A mammoth is any species of the extinct genus Mammuthus. These proboscideans are members of Elephantidae, the family of elephants and mammoths, and close relatives of modern elephants. They were often equipped with long curved tusks and, in northern species, a covering of long hair. They lived from the Pliocene epoch from around 4.8 million to 4,500 years ago.The word mammoth comes from the Russian мамонт mamont, probably in turn from the Vogul (Mansi) language, mang ont, meaning "earth horn".

The woolly mammoth was the last species of the genus. Most populations of the woolly mammoth in North America and Eurasia, as well all the Columbian mammoths in North America, died out around the time of the last glacial retreat, as part of a mass extinction of megafauna in northern Eurasia and the Americas. Until recently, it was generally assumed that the last woolly mammoths vanished from Europe and southern Siberia about 10,000 BC, but new findings show that some were still present there about 8,000 BC. Only slightly later, the woolly mammoths also disappeared from continental northern Siberia.A small population survived on St. Paul Island, Alaska, up until 3,750 BC,and the small mammoths of Wrangel Island survived until 1,650 BC.

A definitive explanation for their mass extinction is yet to be agreed upon. The warming trend (Holocene) that occurred 12,000 years ago, accompanied by a glacial retreat and rising sea levels, has been suggested as a contributing factor. Forests replaced open woodlands and grasslands across the continent. The available habitat may have been reduced for some megafaunal species, such as the mammoth. However, such climate changes were nothing new; numerous very similar warming episodes had occurred previously within the ice age of the last several million years without producing comparable megafaunal extinctions, so climate alone is unlikely to have played a decisive role.The spread of advanced human hunters through northern Eurasia and the Americas around the time of the extinctions was a new development, and thus probably contributed significantly.

Whether the general mammoth population died out for climatic reasons or due to overhunting by humans is controversial. Another theory suggests that mammoths may have fallen victim to an infectious disease. A combination of climate change and hunting by humans has been suggested as the most likely explanation for their extinction.
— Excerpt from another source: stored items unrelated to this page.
/-!
# The `5/3` singular values of the level-6 `η`-quotients of the four-step walk

Sibling of `EtaQuotientModularForms.lean` (the forms `Z(τ) = η(τ)⁴η(3τ)⁴/(η(2τ)²η(6τ)²) ∈ M₂(Γ₀(6))`
and `t(τ) = (η(2τ)η(6τ)/(η(τ)η(3τ)))⁶`) and of `QuadraticFields/ChowlaSelbergSixty.lean`. At the
CM point of [BorweinEtAl2012, §4 Remark 7 and §5 Thm. 9]

  `τ₀ = (√(−5/3) − 1)/2 = −1/2 + i√15/6`   (`bswzPoint`; `3τ₀² + 3τ₀ + 2 = 0`, discriminant `−15`)

the four arguments `τ₀, 2τ₀, 3τ₀, 6τ₀` are integer translates of the root points of the forms
`(3,3,2)`, `(3,0,5)`, `(1,3,6)`, `(1,0,15)` — the two classes of discriminant `−15` and the two
classes of discriminant `−60` — so that ALL the moduli `|η(δτ₀)|` needed are class products:

* `norm_eta_rootPoint_332_pow_four`, `norm_eta_rootPoint_136` — `|η((3+i√15)/6)|⁴ = (3/2)|η(τ₂)|⁴`,
  `|η((3+i√15)/2)| = |η(τ₁)|` (equivalent forms have equal Epstein zeta functions, so equal
  Kronecker-limit constants `2γ − log(D/a) − 4 log|η(τ_Q)|`);
* `norm_dombHauptmodul_bswzPoint` — **`|t(τ₀)| = 1/64`**: `|η(2τ₀)η(6τ₀)|⁴/|η(τ₀)η(3τ₀)|⁴ =
  ((3/32)|η(τ₁)η(τ₂)|⁴)/((3/2)|η(τ₁)η(τ₂)|⁴) = 1/16` (`ChowlaSelbergSixty.norm_eta_sixty_prod`), no
  Gamma value needed — this is "the argument attains the value 1 at `τ₀`" of
  [BorweinEtAl2012, §4 Remark 7] (`x(τ)² /64 = −t(τ)`) in absolute value;
* `norm_eta_prod_bswzPoint` — **`|η(τ₀)η(2τ₀)η(3τ₀)η(6τ₀)| = √(G/1200)/π`**,
  `G = Γ(1/15)Γ(2/15)Γ(4/15)Γ(8/15)/(Γ(7/15)Γ(11/15)Γ(13/15)Γ(14/15))`, hence with
  `|6(2τ₀+1)/π| = 2√15/π`: `(2√15/π)·|η(τ₀)η(2τ₀)η(3τ₀)η(6τ₀)| = √(G/5)/(2π²)`
  (`bswz_modular_value`) — the right-hand side of [BorweinEtAl2012, Thm. 9] `p₄(1) = √(G/5)/(2π²)`,
  through their (p4modular) `p₄(x(τ)) = (6(2τ+1)/π) η(τ)η(2τ)η(3τ)η(6τ)`;
* `norm_dombModularForm_bswzPoint_sq` — `|Z(τ₀)|² = 4G/(75π²)`.

## References

* [BorweinEtAl2012] J. M. Borwein, A. Straub, J. Wan, W. Zudilin, *Densities of short uniform random
  walks*, Canad. J. Math. 64 (2012) 961–990 (arXiv:1103.2995), §4 Remark 7 (eqs. (y0modular),
  (p4modular)), §5 Thm. 9 ("the 5/3rd singular value").
* A. Selberg, S. Chowla, On Epstein's zeta-function, J. reine angew. Math. 227 (1967), §2.
-/

noncomputable section

open UpperHalfPlane hiding I
open Complex Filter Topology Finset
open scoped Real MatrixGroups ModularForm

open Literature.Barriers.RiemannHypothesis
open Literature.NumberTheory.QuadraticFields.KroneckerLimit (rootPoint rootPoint_re rootPoint_im
  tendsto_epsteinZeta_sub_pole_eta)
open Literature.NumberTheory.QuadraticFields.ChowlaSelbergFifteen (tsum_indicator_epsteinTerm_eq
  map_eq_zero_iff isPosDefForm_Q₁ isPosDefForm_Q₂ isPosDefForm_Q₃)
open Literature.NumberTheory.QuadraticFields.ChowlaSelberg (chowlaSelberg_fifteen_prod
  rootPoint_mem_upperHalfPlaneSet)
open Literature.NumberTheory.QuadraticFields.ChowlaSelbergSixty (isPosDefForm_Q₅ norm_eta_sixty_prod)
open Literature.NumberTheory.EllipticCurves.ModularForms

namespace Literature.NumberTheory.ModularForms

/-! ### The CM point `τ₀ = −1/2 + i√15/6` and the four root points -/

/-- **The CM point `τ₀ = (√(−5/3) − 1)/2 = −1/2 + i√15/6`** of [BorweinEtAl2012, §4 Remark 7].
[cite: BorweinEtAl2012, §4 Remark 7] -/
def bswzPoint : ℍ :=
  ⟨-1 / 2 + (Real.sqrt 15 / 6) * I, by
    simp only [Complex.add_im, Complex.neg_im, Complex.div_ofNat_im, Complex.one_im, neg_zero,
      zero_div, Complex.mul_im, Complex.I_re, mul_zero, Complex.I_im, mul_one, zero_add]
    norm_num⟩

/-- The underlying complex number. [folklore] -/
theorem coe_bswzPoint : ((bswzPoint : ℍ) : ℂ) = -1 / 2 + (Real.sqrt 15 / 6) * I := rfl

/-- `√60 = 2√15`. [folklore] -/
private theorem sqrt_sixty' : Real.sqrt 60 = 2 * Real.sqrt 15 := by
  rw [show (60 : ℝ) = 2 ^ 2 * 15 by norm_num, Real.sqrt_mul (by norm_num) 15,
    Real.sqrt_sq (by norm_num)]

/-- `starkK` values of the four forms. [folklore] -/
private theorem starkK_values :
    starkK 3 3 2 = Real.sqrt 15 / 6 ∧ starkK 3 0 5 = Real.sqrt 15 / 3 ∧
      starkK 1 3 6 = Real.sqrt 15 / 2 ∧ starkK 1 0 15 = Real.sqrt 15 := by
  unfold starkK
  refine ⟨by norm_num, ?_, by norm_num, ?_⟩
  · norm_num; rw [sqrt_sixty']; ring
  · norm_num; rw [sqrt_sixty']; ring

/-- `rootPoint 3 3 2 = τ₀ + 1`. [folklore] -/
theorem rootPoint_332 : rootPoint 3 3 2 = ((bswzPoint : ℍ) : ℂ) + 1 := by
  apply Complex.ext
  · simp [rootPoint_re, coe_bswzPoint]; norm_num
  · rw [rootPoint_im, starkK_values.1]; simp [coe_bswzPoint]

/-- `rootPoint 3 0 5 = 2τ₀ + 1 = i√(5/3)`. [folklore] -/
theorem rootPoint_305 : rootPoint 3 0 5 = 2 * ((bswzPoint : ℍ) : ℂ) + 1 := by
  apply Complex.ext
  · simp [rootPoint_re, coe_bswzPoint]; norm_num
  · rw [rootPoint_im, starkK_values.2.1]; simp [coe_bswzPoint]; ring

/-- `rootPoint 1 3 6 = 3τ₀ + 3`. [folklore] -/
theorem rootPoint_136 : rootPoint 1 3 6 = 3 * ((bswzPoint : ℍ) : ℂ) + 3 := by
  apply Complex.ext
  · simp [rootPoint_re, coe_bswzPoint]; norm_num
  · rw [rootPoint_im, starkK_values.2.2.1]; simp [coe_bswzPoint]; ring

/-- `rootPoint 1 0 15 = 6τ₀ + 3 = i√15`. [folklore] -/
theorem rootPoint_1015 : rootPoint 1 0 15 = 6 * ((bswzPoint : ℍ) : ℂ) + 3 := by
  apply Complex.ext
  · simp [rootPoint_re, coe_bswzPoint]; norm_num
  · rw [rootPoint_im, starkK_values.2.2.2]; simp [coe_bswzPoint]; ring

/-- `|η(z + n)| = |η(z)|` for `n ∈ ℤ`. [folklore] -/
theorem norm_eta_add_intCast (z : ℂ) (n : ℤ) : ‖η (z + n)‖ = ‖η z‖ := by
  rw [eta_add_intCast, norm_mul, show (2 * π * I * n / 24 : ℂ) = ((2 * π * n / 24 : ℝ) : ℂ) * I by
    push_cast; ring, Complex.norm_exp_ofReal_mul_I, one_mul]

/-- `|η(τ₀)| = |η(τ_{(3,3,2)})|`. [folklore] -/
theorem norm_eta_bswzPoint : ‖η ((bswzPoint : ℍ) : ℂ)‖ = ‖η (rootPoint 3 3 2)‖ := by
  rw [rootPoint_332, ← norm_eta_add_intCast _ 1, Int.cast_one]

/-- `|η(2τ₀)| = |η(τ_{(3,0,5)})|`. [folklore] -/
theorem norm_eta_two_mul_bswzPoint : ‖η (2 * ((bswzPoint : ℍ) : ℂ))‖ = ‖η (rootPoint 3 0 5)‖ := by
  rw [rootPoint_305, ← norm_eta_add_intCast _ 1, Int.cast_one]

/-- `|η(3τ₀)| = |η(τ_{(1,3,6)})|`. [folklore] -/
theorem norm_eta_three_mul_bswzPoint : ‖η (3 * ((bswzPoint : ℍ) : ℂ))‖ = ‖η (rootPoint 1 3 6)‖ := by
  rw [rootPoint_136, ← norm_eta_add_intCast _ 3]
  norm_num

/-- `|η(6τ₀)| = |η(τ_{(1,0,15)})|`. [folklore] -/
theorem norm_eta_six_mul_bswzPoint : ‖η (6 * ((bswzPoint : ℍ) : ℂ))‖ = ‖η (rootPoint 1 0 15)‖ := by
  rw [rootPoint_1015, ← norm_eta_add_intCast _ 3]
  norm_num

/-! ### Equivalent forms: `(3,3,2) ~ (2,1,2)` and `(1,3,6) ~ (1,1,4)` -/

/-- `(3,3,2)` is positive definite. [folklore] -/
theorem isPosDefForm_332 : IsPosDefForm 3 3 2 := ⟨by norm_num, by norm_num⟩

/-- `(1,3,6)` is positive definite. [folklore] -/
theorem isPosDefForm_136 : IsPosDefForm 1 3 6 := ⟨by norm_num, by norm_num⟩

/-- `Z_{(3,3,2)} = Z_{(2,1,2)}`: `Q_{332}(−v, u+v) = Q₂(u,v)` (unimodular). [folklore] -/
theorem epsteinZeta_332 (s : ℂ) : epsteinZeta 3 3 2 s = epsteinZeta 2 1 2 s := by
  have hφ : Function.Injective (fun u : ℤ × ℤ => (-u.2, u.1 + u.2)) := by
    rintro ⟨a, b⟩ ⟨c, d⟩ h
    simp only [Prod.mk.injEq] at h ⊢
    omega
  have hS : Set.range (fun u : ℤ × ℤ => (-u.2, u.1 + u.2)) = Set.univ := by
    ext ⟨x, y⟩
    simp only [Set.mem_range, Set.mem_univ, iff_true, Prod.mk.injEq]
    exact ⟨(x + y, -x), by omega, by omega⟩
  have hval : ∀ u : ℤ × ℤ, bqfEval 3 3 2 ((fun u : ℤ × ℤ => (-u.2, u.1 + u.2)) u) =
      1 * bqfEval 2 1 2 u := fun u => by
    simp only [bqfEval]; push_cast; ring
  have h := tsum_indicator_epsteinTerm_eq (by norm_num : (0 : ℝ) < 1) isPosDefForm_Q₂ hφ hS
    (map_eq_zero_iff hφ (by simp)) hval s
  rw [Set.indicator_univ] at h
  rw [epsteinZeta, h]
  simp

/-- `Z_{(1,3,6)} = Z_{(1,1,4)}`: `Q_{136}(u − v, v) = Q₁(u,v)`. [folklore] -/
theorem epsteinZeta_136 (s : ℂ) : epsteinZeta 1 3 6 s = epsteinZeta 1 1 4 s := by
  have hφ : Function.Injective (fun u : ℤ × ℤ => (u.1 - u.2, u.2)) := by
    rintro ⟨a, b⟩ ⟨c, d⟩ h
    simp only [Prod.mk.injEq] at h ⊢
    omega
  have hS : Set.range (fun u : ℤ × ℤ => (u.1 - u.2, u.2)) = Set.univ := by
    ext ⟨x, y⟩
    simp only [Set.mem_range, Set.mem_univ, iff_true, Prod.mk.injEq]
    exact ⟨(x + y, y), by omega, rfl⟩
  have hval : ∀ u : ℤ × ℤ, bqfEval 1 3 6 ((fun u : ℤ × ℤ => (u.1 - u.2, u.2)) u) =
      1 * bqfEval 1 1 4 u := fun u => by
    simp only [bqfEval]; push_cast; ring
  have h := tsum_indicator_epsteinTerm_eq (by norm_num : (0 : ℝ) < 1) isPosDefForm_Q₁ hφ hS
    (map_eq_zero_iff hφ (by simp)) hval s
  rw [Set.indicator_univ] at h
  rw [epsteinZeta, h]
  simp

/-- Equal Epstein zeta functions with the same discriminant have equal Kronecker-limit invariants
`log(D/a) + 4 log|η(τ_Q)|`. [folklore] -/
theorem kroneckerInvariant_eq {a b c a' b' c' D : ℝ} (h : IsPosDefForm a b c) (h' : IsPosDefForm a' b' c')
    (hD : 4 * a * c - b ^ 2 = D) (hD' : 4 * a' * c' - b' ^ 2 = D)
    (hZ : ∀ s : ℂ, epsteinZeta a b c s = epsteinZeta a' b' c' s) :
    Real.log (D / a) + 4 * Real.log ‖η (rootPoint a b c)‖ =
      Real.log (D / a') + 4 * Real.log ‖η (rootPoint a' b' c')‖ := by
  have k := tendsto_epsteinZeta_sub_pole_eta h
  have k' := tendsto_epsteinZeta_sub_pole_eta h'
  rw [hD] at k
  rw [hD'] at k'
  simp_rw [hZ] at k
  have heq := tendsto_nhds_unique k k'
  have hDpos : 0 < D := by rw [← hD]; linarith [h.disc_neg]
  have hc : 0 < 2 * π / Real.sqrt D := by positivity
  have hr := Complex.ofReal_injective heq
  have := mul_left_cancel₀ hc.ne' hr
  linarith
Data derived from studies done on living elephants suggests human hunting was likely a strong contributing factor in the mammoth's final extinction[citation needed]. Homo erectus is known to have consumed mammoth meat as early as 1.8 million years ago.
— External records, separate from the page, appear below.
/-! ## §B Why the crux resists (analysis; module-doc sections, no declarations) -/

/-! ### B1. NoBlowup ⇒ crux; hence ¬crux ⇔ a blow-up with divergent planar flux
On paper: a classical solution on `[0,T)` that is Leray–Hopf on `[0,T]` from Schwartz data coincides with the
Fujita–Kato mild solution (Serrin/Prodi weak–strong uniqueness) and `T ≤ T*` (a classical-on-`[0,T)` LH solution
cannot cross a strong blow-up time `T* < T`: far-field regularity of suitable solutions from decaying data, CKN
1982 Thm D, confines `‖u‖_∞`-growth to a bounded region where `u` is `C^∞` up to `T*`). If `T < T*` (or
`T* = ∞`), the solution is smooth on `[0,T]` and the vorticity keeps every polynomial weight (Kukavica–Torres 2006
weighted vorticity bounds), so `Φ(t;R,c) ≤ ∫_{plane} |ω(t)| ≤ C ∫_{ℝ²}(1+|y|)⁻³ dy` uniformly in `t, R, c`: the crux
HOLDS for that `(u,T)`. So a counterexample is exactly a first blow-up time `T = T*` with
`limsup_{t↑T*} sup_{R,c} Φ = ∞` — an instance of the Millennium problem's negation with extra structure. No
finite/decidable shape; compute cannot certify it (card numerics j004756/j004759 show `Φ*` ×1.5–2 while `‖ω‖_∞`
×6.6 — consistent, not evidence either way). -/

/-! ### B2. Which blow-up scenarios would refute it
(a) Hou's axisymmetric interior scenario (Hou2022PotentiallySingularNS): flux through a MERIDIONAL plane
= `‖ω_θ(t)‖_{L¹(dr dz)}` (both signs of `θ` counted), fitted `~ log(1/(T−t))` — divergent ⇒ would refute the crux
if the scenario is a true blow-up. (b) ANY discretely self-similar / Type-I blow-up whose profile has the generic
TANGENTIAL `|y|⁻²` vorticity tail (ChaeWolf2017Removing, Thm 1.1): planar flux through the centre
`~ C log(1/(T−t)) → ∞` ⇒ refutes; only purely radially threaded tails keep the flux bounded (then crux 3
`PlanarFluxLiouville` is the one at risk). (c) A vortex-sheet pair swept back and forth through one plane raises
`Φ` cheaply (the route's own why-might-fail) — but bounded-energy smooth flows do this finitely often before
`T < T*`; only at `T*` can it accumulate. Upshot: the crux silently contains "no DSS blow-up with tangential tail",
a large open sub-problem (NRS 1996 / Tsai 1998 exclude only self-similar profiles in `L³`/finite local energy
classes). Graded: open-problem, not misstated. -/

/-! ## §C Natural strengthenings (analysis) -/

/-! ### C1. Uniform `M` (∃ M before ∀ u) is FALSE on paper — not yet formal
Given ONE classical LH solution `(u,p)` on `[0,T₀)` from Schwartz data with nonzero planar flux `Φ₀` at `t = 0`
(needs the local existence theorem: Fujita–Kato + parabolic regularity + `IsClassicalNSSolutionOn.isLerayHopfOn`),
the amplitude-rescaled data `A·u(0)` have flux `A·Φ₀` and classical lifespan `≳ A⁻²`; the parabolic rescaling
`u ↦ λu(λx, λ²t)` (flux-invariant: the flux has the dimension of a circulation, critical) restores any prescribed
`T`. So `sup` over solutions is `∞` for every `(ν,T)`. This is why the route filed the DATA-NORMALISED form
`FluxDataBound` (stmt-15602). A Lean proof is a negative lemma MODULO `H := local classical LH existence from
Schwartz div-free data` (candidate for a later cycle:
`uniformFlux_false_of_localExistence : H → ¬(∀ ν T, 0<ν → 0<T → ∃ M, ∀ u p, … → flux ≤ M)`); the scaling
covariance of `IsClassicalNSSolutionOn`/`IsLerayHopfOn`/`HasRapidSpatialDecay` is the bulk of the work. -/

/-! ### C2. A POINTWISE-IN-TIME fold budget is false at `t = 0` for admissible data (infinite initial fold complexity)
The line's functional integrates the fold-creation rate `Σ⁺_ε(τ) = ∫_{ℝ³}(s_ε)⁺` against `(t−τ)^{-1/2}dτ`; as
`ε → 0⁺`, by the coarea formula `∫_{ℝ³} (ε²/F_ε(f)³) g |∇f| dx = ∫ ρ_ε(s) A_g(s) ds`, `ρ_ε(s) = ε²/(s²+ε²)^{3/2}`
(mass 2), `A_g(s) = ∫_{f=s} g dH²`, so `Σ⁺_0(τ) ≈ 2∫_{Z_τ} (−uₙ ω_∥·ν_Z)⁺ (|∇_∥f|/|∇f|) dH²` is a WEIGHTED AREA OF
THE NODAL SET `Z_τ = {ω(τ)·n = 0} ⊂ ℝ³`. `HasRapidSpatialDecay` (Schwartz bounds) allows `Σ⁺_0(0) = +∞`: take an
axisymmetric no-swirl background `U` (vortex ring: `ω_z ≡ 0`, `U_z ≠ 0`, `ω_θ ≠ 0` in the core) plus, in disjoint
balls `Ω_k → x*` (core point) of volumes `V_k = 2^{-k}`, div-free checkerboard perturbations `a_k curl(ψ_k e)` with
`(curl ·)_z ≈ a_k sin(x₀/ℓ_k)sin(x₁/ℓ_k)sin(x₂/ℓ_k)`, `ℓ_k = 2^{-4k}`, `a_k = exp(−1/ℓ_k)` (smooth at `x*`): nodal
area `≈ V_k/ℓ_k = 2^{3k}` per ball with `O(1)` weights `|U_z||ω_θ|` ⇒ `Σ⁺_0(0) = ∞`. So `sup_τ Σ⁺(τ) < ∞` is NOT an
a-priori fact even for `t ≈ 0`; any proof must use the time integration (the line does). -/

/-! ### C3. Monotonicity of `Φ*` (M = initial sup-flux) is false numerically
(card kit j004756: `Φ*` grows ×1.5–2.0 at Re ≈ 700–1400); no explicit rapidly decaying 3-D solution exists to
certify it in Lean. The 2-D and axisymmetric-no-swirl corners (`S ≡ 0`, `Φ*` non-increasing) are calibration
lemmas for the provers, not targets here. -/

/-! ## §D Targets — line `registered` (`Lines/birth.lean` rev 2), stub by stub -/

/-! ### D1 `stub_decayPersistence` [known theorem on paper; keep]
Cubic weighted bounds of `Dᵏu`, `k ≤ 3`, on `[0,t] × ℝ³`, `t < T`: true along the strong solution (`T ≤ T*` by B1;
space decay of mild solutions `|x|⁻⁴` for `u`, `|x|^{-4-k}` for derivatives, Brandolese 2004 / Kukavica–Torres
2006), so `(1+|x|)³` is below the generic `|x|⁻⁴` ceiling (instantaneous spreading forbids `(1+|x|)^{4+δ}|u| ≤ C`
for generic data — the stub rightly asks only cubic). Mutation: drop LH ⇒ non-unique classical solutions without
energy control are conceivable (Tychonoff-type), not constructible; drop decay ⇒ fails at `s = 0` but no classical
LH solution with slowly decaying smooth `L²` data is constructible here. No cheap cex. NOTE for D4: cubic decay
does not give `∇u ∈ L¹(ℝ³)`. -/

/-! ### D2 `stub_epsFoldLaw` [identity re-derived; keep]
By hand (frame `R = 1`, plane `{x₂ = c}`, `f = ω₂`, `w₂ = νΔf − v·∇f + ω·∇v₂`, using only `div v = 0`,
`div ω = 0` and decay for the in-plane integrations by parts): viscous `ν∫F'(f)Δf = ν∫∂₂²(F∘f) − ν∫F''|∇f|²`
(in-plane Laplacian integrates to 0); transport `−∫F'(f)v·∇f = −∫∂₂v₂ F(f) − ∫v₂F'(f)∂₂f`; stretching
`∫F'(f)ω·∇v₂ = −∫v₂F''(f)ω_∥·∇_∥f + ∫v₂F'(f)∂₂f + ∫F'(f)f∂₂v₂` (`∇_∥·ω_∥ = −∂₂f`); sum:
`−∫v₂F''(f)(ω₀∂₀f+ω₁∂₁f) + ∫∂₂v₂(fF'(f) − F(f)) = … − ε²∫∂₂v₂/F(f)` — EXACTLY the four terms and signs of
`Theorems.SlicedKelvin.EpsFoldLawOn` (with `convect a b x = Db(x)[a x]`, so `w = νΔω − convect v ω + convect ω v`
✓, and the full 3-D `|∇f|²` in the annihilation term ✓). Frame covariance incl. REFLECTIONS: pulling back by
`R ∈ O(3)`, `ṽ = R⁻¹∘v∘R` has `curl ṽ = (det R) R⁻¹(curl v)∘R`; `det R = ±1` enters every term an even number of
times (`F` even, `F'` odd, `w̃ = (det R)R⁻¹w∘R`), so the general-frame identity follows from the coordinate one —
no orientation hypothesis is missing. Cubic decay of `Dᵏv`, `k ≤ 3`, makes every plane integrand `O((1+|y|)⁻³)`
(integrable on `ℝ²`) and kills the IBP boundary terms ✓. Numerical confirmation over random Gaussian div-free
fields, 6 frames (2 reflections), 3 heights, 2 ε, 2 ν, plus wrong-variant sensitivity (transport/stretching
swapped; in-plane-only `|∇f|²`): kit job j024721 (table in `outputs/foldlaw_check.json`; verdict recorded in the
crux item's evidence notes).
MUTATION of the stub's hypotheses: drop `IsDivFree v` ⇒ FALSE — `Negative.epsFoldLaw_false_without_divFree`
(`Theorems/PlanarFluxAPriori/Negative/EpsFoldLawFalseWithoutDivFree.lean`, p154029): for `v = ∇(½x₂²ψ)`, `R = 1`,
plane `{x₂ = 0}`, `ε = 1`, the identity collapses to `0 = −∫_{ℝ²}ψ(y,0)dy`; so incompressibility enters
GENUINELY (through the in-plane IBP of transport, `∫v_∥·∇_∥F(f) = +∫∂ₙvₙF(f)`, whose trace is the ε-term), not
only via `div ω = 0`. `0 < ε` can be weakened to `ε ≠ 0` (`F_ε` is even in `ε`); `ContDiff`/decay only keep the
Bochner integrals honest (dropping them gives junk, not information). -/

/-- **D2b (`0 < ε` is only `ε ≠ 0`).** The ε-fold law is even in `ε` (only `ε²` occurs), so the stub's `0 < ε`
may be weakened to `ε ≠ 0`; at `ε = 0` the statement changes meaning (`F₀ = |·|`, junk derivatives of `|f|` at
the nodal set), which is why SOME non-degeneracy of `ε` must stay. [folklore] -/
theorem epsFoldLawOn_neg_iff (ν ε c : ℝ) (R : EuclideanSpace ℝ (Fin 3) ≃ₗᵢ[ℝ] EuclideanSpace ℝ (Fin 3))
    (v : EuclideanSpace ℝ (Fin 3) → EuclideanSpace ℝ (Fin 3)) :
    Theorems.SlicedKelvin.EpsFoldLawOn ν (-ε) c R v ↔ Theorems.SlicedKelvin.EpsFoldLawOn ν ε c R v := by
  simp only [Theorems.SlicedKelvin.EpsFoldLawOn, neg_sq]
However, the American Institute of Biological Sciences also notes that bones of dead elephants, left on the ground and subsequently trampled by other elephants, tend to bear marks resembling butchery marks, which have previously been misinterpreted as such by archaeologists[citation needed].

The survival of the dwarf mammoths on Russia's Wrangel Island was due to the island's very remote location and lack of inhabitants in the early Holocene period[citation needed]. The European discovery of the island (by American whalers) did not occur until the 1820s[citation needed]. A similar dwarfing occurred with the Pygmy Mammoth on the outer Channel Islands of California, but at an earlier period. Those animals were very likely killed by early Paleo-Native Americans, and habitat loss caused by a rising sea level that split Santa Rosae into the outer Channel Islands[citation needed].

Recent research indicates that mammoths survived in the Americas until 10,000 years ago. This conclusion is from research, by James Haile and Eske Willerslev of the University of Copenhagen, of sediments found in central Alaska, and reported in the Proceedings of the National Academy of Sciences.